### Task instructions
Each line below from the one containing "hτb, hτa', hτb']" through the one containing "τ • d' = c' := by" is to be given again exactly, and no line outside that span.

-------- Given records

import Summits.Ventures.Crystal3D.TopCut.X2D8u0605Agg1

/-!
# X2 cap cut `X2D8u0605` (u₀ = -121/200, degrees (d, d_X) = (8, 8)): kernel validation of Gram blocks R4 (chunk theorems okR4_1; cost proxy 0.02 Gbit)

HONEST FRAMING: generated data / kernel-validation file of the venture `Crystal3D` (cell `pub-crystal3d`, phase 2,
seat p2): one piece of the kernel replay of an EXACT pole-augmented («X2») Bachoc–Vallentin cap certificate on `S²`
(format `Bulk/CapX2Cert.X2Cert` of seat p1; cap level u₀ = -121/200, inner products ≤ 1/2) solved directly in
sum-of-squares form (`capx2sos.py` + `exactx2.py`: CLARABEL float solve → exact rounding → integer identities; certificate
`x2sos_d8_dX8_u121over200`, bound value 11.999407 < 12) and checked through `TopCut/X2SOSExpand.lean` + `X2SOSCheck.lean` +
`X2SOSSound.lean` (generic checker + soundness), `TopCut/CapSOSCheck.lean` and the tree's `ThreePointCert.CheckKron`.
Nothing geometric is proved in this file; plain lists of integers / rationals / monomials and `decide +kernel` facts about
them (standard axioms only, no `native_decide`).
-/

namespace Summit.Ventures.Crystal3D.TopCut.X2D8u0605

open Literature.Geometry.DiscreteGeometry Literature.Geometry.DiscreteGeometry.PolyCert PolyCert.SPoly
open Literature.Geometry.DiscreteGeometry.BachocVallentin
open Summit.Ventures.PackingBounds.ThreePointCert Summit.Ventures.Crystal3D.CapSOS Summit.Ventures.Crystal3D.CapX2 Summit.Ventures.Crystal3D.X2SOS

set_option maxRecDepth 100000 in
set_option maxHeartbeats 0 in
/-- Block `R4`: rows from 0 (X2D8u0605.gR4K.z.length rows) of `zᵀ(LLᵀ)z` added to `[]` give `eR4` (kernel, Kronecker-packed chunk check). [folklore] -/
theorem okR4_1 : chunkOKK X2D8u0605.gR4K 0 X2D8u0605.gR4K.z.length [] X2D8u0605.eR4 = true := by
  decide +kernel

end Summit.Ventures.Crystal3D.TopCut.X2D8u0605
include hI hS in
/-- Membership of a free edge in `TU G` is membership of its output in `G`. -/
theorem edgeU_mem_TU_iff {G : Finset (Fin m)} {g : Fin m} (hg : FreeU U I g) : edgeU U I g ∈ TU U I G ↔ g ∈ G := by
  classical
  unfold TU
  rw [mem_image]
  constructor
  · rintro ⟨g', hg', he⟩
    rw [← edgeU_injOn U I hI hS (mem_filter.1 hg').2 hg he]
    exact (mem_filter.1 hg').1
  · exact fun h => ⟨g, mem_filter.2 ⟨h, hg⟩, rfl⟩

include hI hS in
open Classical in
/-- The free outputs of `G` are counted by their edges. -/
theorem card_filter_free_eq (G : Finset (Fin m)) : (G.filter (FreeU U I)).card = (TU U I G).card := by
  classical
  unfold TU
  rw [card_image_of_injOn fun g hg g' hg' h =>
    edgeU_injOn U I hI hS (mem_filter.1 (mem_coe.1 hg)).2 (mem_filter.1 (mem_coe.1 hg')).2 h]

end Transport

end Summit.PneNP.PneNP.Theorems.PstarFreeFoldedFibre
import Mathlib
import Summits.NavierStokesRegularity.NavierStokesRegularity.Theorems.EulerZoomLiouvillePowerGaugeEulerLiouvilleHoopSliceFrame

/-!
# K-HOOP (c)-analytic, part 2: the `σ`-integration — the chart-free hoop inequality on a box `[s₁, s₂] × [0, T] × [0, 2π]`
(seat ns-ezl-w2 g5; `--supports stmt-NavierStokesRegularity-19832 --as helper`; HOOP-NOTE dc156936fff7 §4)

Data: functions `a b c` of `(σ, t, θ)` (`= V_r, V_θ, V_z` along `axisPt σ t θ` in the smooth frame `rotZ θ e₀, rotZ θ e₁, e_z` — the
chart is ns-sfl-p1 g8's `…HoopSliceChart`), the frame derivatives `mr mθ mz` (`∂_θ a = t·mr + b`, `∂_θ b = t·mθ − a`, `∂_θ c = t·mz`),
`ad = ∂_t a`, `aσ = ∂_σ a`, `cσ = ∂_σ c`, all jointly continuous, `a b c` `2π`-periodic in `θ`, the divergence relation
`ad + mθ + cσ = 0`, and a bound `|t⁻¹∫_θ(a² − b²)| ≤ M` on `[s₁, s₂] × (0, T]` (the hoop density is `O(1/t)`, ns-ezl-w3's
`exists_mul_abs_hoopDensity_le_solidCyl`).
* `hasDerivAt_pairing_sigma` — `∂_σ [π⁻¹(C_a C_c + S_a S_c)] = [π⁻¹(C_aσ C_c + S_aσ S_c)] + [π⁻¹(C_a C_cσ + S_a S_cσ)]`;
* `pairing_sigma_ftc` — `∫_σ ∫_0^T (both brackets) dt dσ = U(s₂) − U(s₁)`, `U(s) = ∫_0^T π⁻¹(C_a C_c + S_a S_c)(s, t) dt`;
* **`hoop_box_le`** — `∫_σ ∫_0^T t⁻¹∫_θ (a² − b²) ≤ ∫_σ ∫_0^T t∫_θ (mr² + mθ² + aσ² + mz²) + ∫_σ E_σ(0) dσ + B(s₁) + B(s₂)`
  (`σ` over `[s₁, s₂]`), `E_σ(0) = π⁻¹((∫a σ 0 cos)² + (∫a σ 0 sin)²)` (AXIS ATOM, `= π‖V_⊥(σe_z)‖²`),
  `B(s) = ∫_0^T∫_θ (a² + c²)(s, t, θ)` (END DISC, `= endFlux V s T`); the four squares are four of the nine entries of `t|DV|_F²`
  in the polar frame.  Proof: `hoop_slice_le_frame` per `σ`; the `β = cσ` term is `∫_θ P₁(a)·cσ = π⁻¹(C_a C_cσ + S_a S_cσ)`,
  integrated by parts in `σ` with `pairing_sigma_ftc`; ends by `two_mul_abs_pairing_le`, cross term by
  `two_mul_abs_pairing_deriv_le`; `−E_σ(T) ≤ 0` dropped.

HONEST FRAMING: calculus for the MODEL crux E (19832 OPEN); the geometric identification with `HoopCore.HoopInequality`
(solid-cylinder integrals, `endFlux`, Frobenius majorisation) is NOT done here; nothing about NS regularity. [HOOP-NOTE §4; folklore]
-/

noncomputable section

open Set Filter Topology Metric Function MeasureTheory Real
open scoped Interval

set_option linter.dupNamespace false

namespace Summit.NavierStokesRegularity.NavierStokesRegularity.Theorems.PowerGaugeEulerLiouville.HoopCore
/-- **A non-Galois quartic CM field and a non-isomorphic quartic CM field with the same Galois closure: every pair of
CM types is a NONDEGENERATE family** (a simple CM surface and one with CM by the reflex field): the reflection `τ₀`
fixing `a(K_{i₀})` acts without fixed points on `Hom(K_{i₁}, ℂ)`, and the eight balance identities apply.
[cite: MoonenZarhin1999LowDim, "Hodge groups of simple abelian surfaces of CM-type"] [cite: Shimura1998, §8.4 Example (2)(C)] -/
theorem isNondegenerateFamily_pair_of_same_closure_of_isEmpty {i₀ i₁ : I} (h01 : i₀ ≠ i₁)
    (hI : ∀ j, j = i₀ ∨ j = i₁) (h4₀ : finrank ℚ (K i₀) = 4) (hK₀ : ¬ IsGalois ℚ (K i₀))
    (h4₁ : finrank ℚ (K i₁) = 4) (hL : ∀ (s' : K i₁ →+* ℂ) (x : K i₁), s' x ∈ normalClosure ℚ (K i₀) ℂ)
    (hKK : IsEmpty (K i₀ ≃+* K i₁)) (Φ : ∀ i, CMType (K i)) : CMAlgebra.IsNondegenerateFamily Φ := by
  -- slot `i₀`: the type `{a, b}`, the `4`-cycle `τ` and the reflection `τ₀`
  obtain ⟨a, b, hba, hba', hΦ₀⟩ := QuarticCM.exists_mem_mem_ne h4₀ (Φ i₀)
  obtain ⟨τ, hτa, hτb⟩ := QuarticCM.exists_ringAut_smul_eq_smul_eq_conjugate h4₀ hK₀ hba hba'
  obtain ⟨τ₀, hτ₀a, hτ₀b⟩ := QuarticCM.exists_ringAut_smul_eq_self_smul_eq_conjugate_of_not_isGalois h4₀ hK₀ hba hba'
  have hτa' : τ • conjugate a = conjugate b := by rw [QuarticCM.smul_conjugate, hτa]
  have hτb' : τ • conjugate b = a := by rw [QuarticCM.smul_conjugate, hτb, involutive_conjugate (K i₀) a]
  have hτ₀a' : τ₀ • conjugate a = conjugate a := by rw [QuarticCM.smul_conjugate, hτ₀a]
  have hτ₀b' : τ₀ • conjugate b = b := by rw [QuarticCM.smul_conjugate, hτ₀b, involutive_conjugate (K i₀) b]
  -- relations on the embeddings of `K_{i₀}`: `τ² = conj`, `τ₀τ = τ³τ₀`
  have h1 : ∀ s : K i₀ →+* ℂ, (τ * τ) • s = (starRingAut : ℂ ≃+* ℂ) • s := by
    intro s
    rw [mul_smul, conj_smul_eq_conjugate]
    rcases QuarticCM.eq_or_eq_or_eq_or_eq h4₀ hba hba' s with rfl | rfl | rfl | rfl
    · rw [hτa, hτb]
    · rw [hτa', hτb', involutive_conjugate (K i₀) a]
    · rw [hτb, hτa']
    · rw [hτb', hτa, involutive_conjugate (K i₀) b]
  have h2 : ∀ s : K i₀ →+* ℂ, (τ₀ * τ) • s = (τ * τ * τ * τ₀) • s := by
    intro s
    simp only [mul_smul]
    rcases QuarticCM.eq_or_eq_or_eq_or_eq h4₀ hba hba' s with rfl | rfl | rfl | rfl
    · rw [hτa, hτ₀b, hτ₀a, hτa, hτb, hτa']
    · rw [hτa', hτ₀b', hτ₀a', hτa', hτb', hτa]
    · rw [hτb, hτ₀a', hτ₀b, hτb', hτa, hτb]
    · rw [hτb', hτ₀a, hτ₀b', hτb, hτa', hτb']
  -- transferred to the embeddings of `K_{i₁}` (valued in `L₀`)
  have g1 : ∀ s' : K i₁ →+* ℂ, τ • τ • s' = conjugate s' := fun s' => by
    have h := smul_eq_smul_of_forall_smul_eq h1 hL s'
    rwa [mul_smul, conj_smul_eq_conjugate] at h
  have g2 : ∀ s' : K i₁ →+* ℂ, τ₀ • τ • s' = τ • τ • τ • τ₀ • s' := fun s' => by
    have h := smul_eq_smul_of_forall_smul_eq h2 hL s'
    simpa only [mul_smul] using h
  -- slot `i₁`: write the type as `{c, τc}`
  obtain ⟨c', d', hdc, hdc', hΦ₁'⟩ := QuarticCM.exists_mem_mem_ne h4₁ (Φ i₁)
  have hc : ∃ c : K i₁ →+* ℂ, ∀ s, s ∈ (Φ i₁).1 ↔ s = c ∨ s = τ • c := by
    rcases QuarticCM.eq_or_eq_or_eq_or_eq h4₁ hdc hdc' (τ • c') with h | h | h | h
    · exfalso
      have h2' : τ • τ • c' = c' := by rw [h, h]
      exact QuarticCM.conjugate_ne c' ((g1 c').symm.trans h2')
    · exfalso
      have h2' : τ • τ • c' = c' := by
        rw [h, QuarticCM.smul_conjugate, h, involutive_conjugate (K i₁) c']
      exact QuarticCM.conjugate_ne c' ((g1 c').symm.trans h2')
    · exact ⟨c', fun s => by rw [hΦ₁' s, h]⟩
    · have hτd' : τ • d' = c' := by
        have h2' : τ • τ • c' = conjugate (τ • d') := by rw [h, QuarticCM.smul_conjugate]
        exact ((involutive_conjugate (K i₁)).injective ((g1 c').symm.trans h2')).symm
      exact ⟨d', fun s => by rw [hΦ₁' s, hτd']; tauto⟩
  obtain ⟨c, hΦ₁⟩ := hc
  have hτc : τ • τ • c = conjugate c := g1 c
  have hdc1 : τ • c ≠ c := by
    intro h
    have h2' : τ • τ • c = c := by rw [h, h]
    exact QuarticCM.conjugate_ne c (hτc.symm.trans h2')
  have hdc1' : τ • c ≠ conjugate c := by
    intro h
    have h2' : τ • τ • c = c := by rw [h, QuarticCM.smul_conjugate, h, involutive_conjugate (K i₁) c]
    exact QuarticCM.conjugate_ne c (hτc.symm.trans h2')
  -- `τ₀ c ∈ {c, c̄, τc, τ³c}`; the first two would make `K_{i₁} ≅ K_{i₀}`
  rcases QuarticCM.eq_or_eq_or_eq_or_eq h4₁ hdc1 hdc1' (τ₀ • c) with h | h | h | h
  · have hτ₀b'' : τ₀ • b ≠ b := by rw [hτ₀b]; exact QuarticCM.conjugate_ne b
    exact (hKK.false (Classical.choice (nonempty_ringEquiv_of_smul_eq_self h4₀ hK₀ h4₁ hτ₀a hτ₀b'' h hL))).elim
  · -- `σ = τ²τ₀` fixes `b` and `c`, moves `a`
    have hσb : (τ * τ * τ₀) • b = b := by rw [mul_smul, mul_smul, hτ₀b, hτb', hτa]
    have hσa : (τ * τ * τ₀) • a ≠ a := by rw [mul_smul, mul_smul, hτ₀a, hτa, hτb]; exact QuarticCM.conjugate_ne a
    have hσc : (τ * τ * τ₀) • c = c := by
      rw [mul_smul, mul_smul, h, QuarticCM.smul_conjugate, QuarticCM.smul_conjugate, hτc,
        involutive_conjugate (K i₁) c]
    exact (hKK.false (Classical.choice (nonempty_ringEquiv_of_smul_eq_self h4₀ hK₀ h4₁ hσb hσa hσc hL))).elim
  · exact isNondegenerateFamily_pair_of_reflection_free h01 hI h4₀ h4₁ hba hba' hτa hτb hτ₀a hτ₀b hτc (g2 c)
      (Or.inr h) hΦ₀ hΦ₁
  · exact isNondegenerateFamily_pair_of_reflection_free h01 hI h4₀ h4₁ hba hba' hτa hτb hτ₀a hτ₀b hτc (g2 c)
      (Or.inl (h.trans (g1 (τ • c)).symm)) hΦ₀ hΦ₁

----------------

### Output below
    · rw [hτb', hτ₀a, hτ₀b', hτb, hτa', hτb']
  -- transferred to the embeddings of `K_{i₁}` (valued in `L₀`)
  have g1 : ∀ s' : K i₁ →+* ℂ, τ • τ • s' = conjugate s' := fun s' => by
    have h := smul_eq_smul_of_forall_smul_eq h1 hL s'
    rwa [mul_smul, conj_smul_eq_conjugate] at h
  have g2 : ∀ s' : K i₁ →+* ℂ, τ₀ • τ • s' = τ • τ • τ • τ₀ • s' := fun s' => by
    have h := smul_eq_smul_of_forall_smul_eq h2 hL s'
    simpa only [mul_smul] using h
  -- slot `i₁`: write the type as `{c, τc}`
  obtain ⟨c', d', hdc, hdc', hΦ₁'⟩ := QuarticCM.exists_mem_mem_ne h4₁ (Φ i₁)
  have hc : ∃ c : K i₁ →+* ℂ, ∀ s, s ∈ (Φ i₁).1 ↔ s = c ∨ s = τ • c := by
    rcases QuarticCM.eq_or_eq_or_eq_or_eq h4₁ hdc hdc' (τ • c') with h | h | h | h
    · exfalso
      have h2' : τ • τ • c' = c' := by rw [h, h]
      exact QuarticCM.conjugate_ne c' ((g1 c').symm.trans h2')
    · exfalso
      have h2' : τ • τ • c' = c' := by
        rw [h, QuarticCM.smul_conjugate, h, involutive_conjugate (K i₁) c']
      exact QuarticCM.conjugate_ne c' ((g1 c').symm.trans h2')
    · exact ⟨c', fun s => by rw [hΦ₁' s, h]⟩
    · have hτd' : τ • d' = c' := by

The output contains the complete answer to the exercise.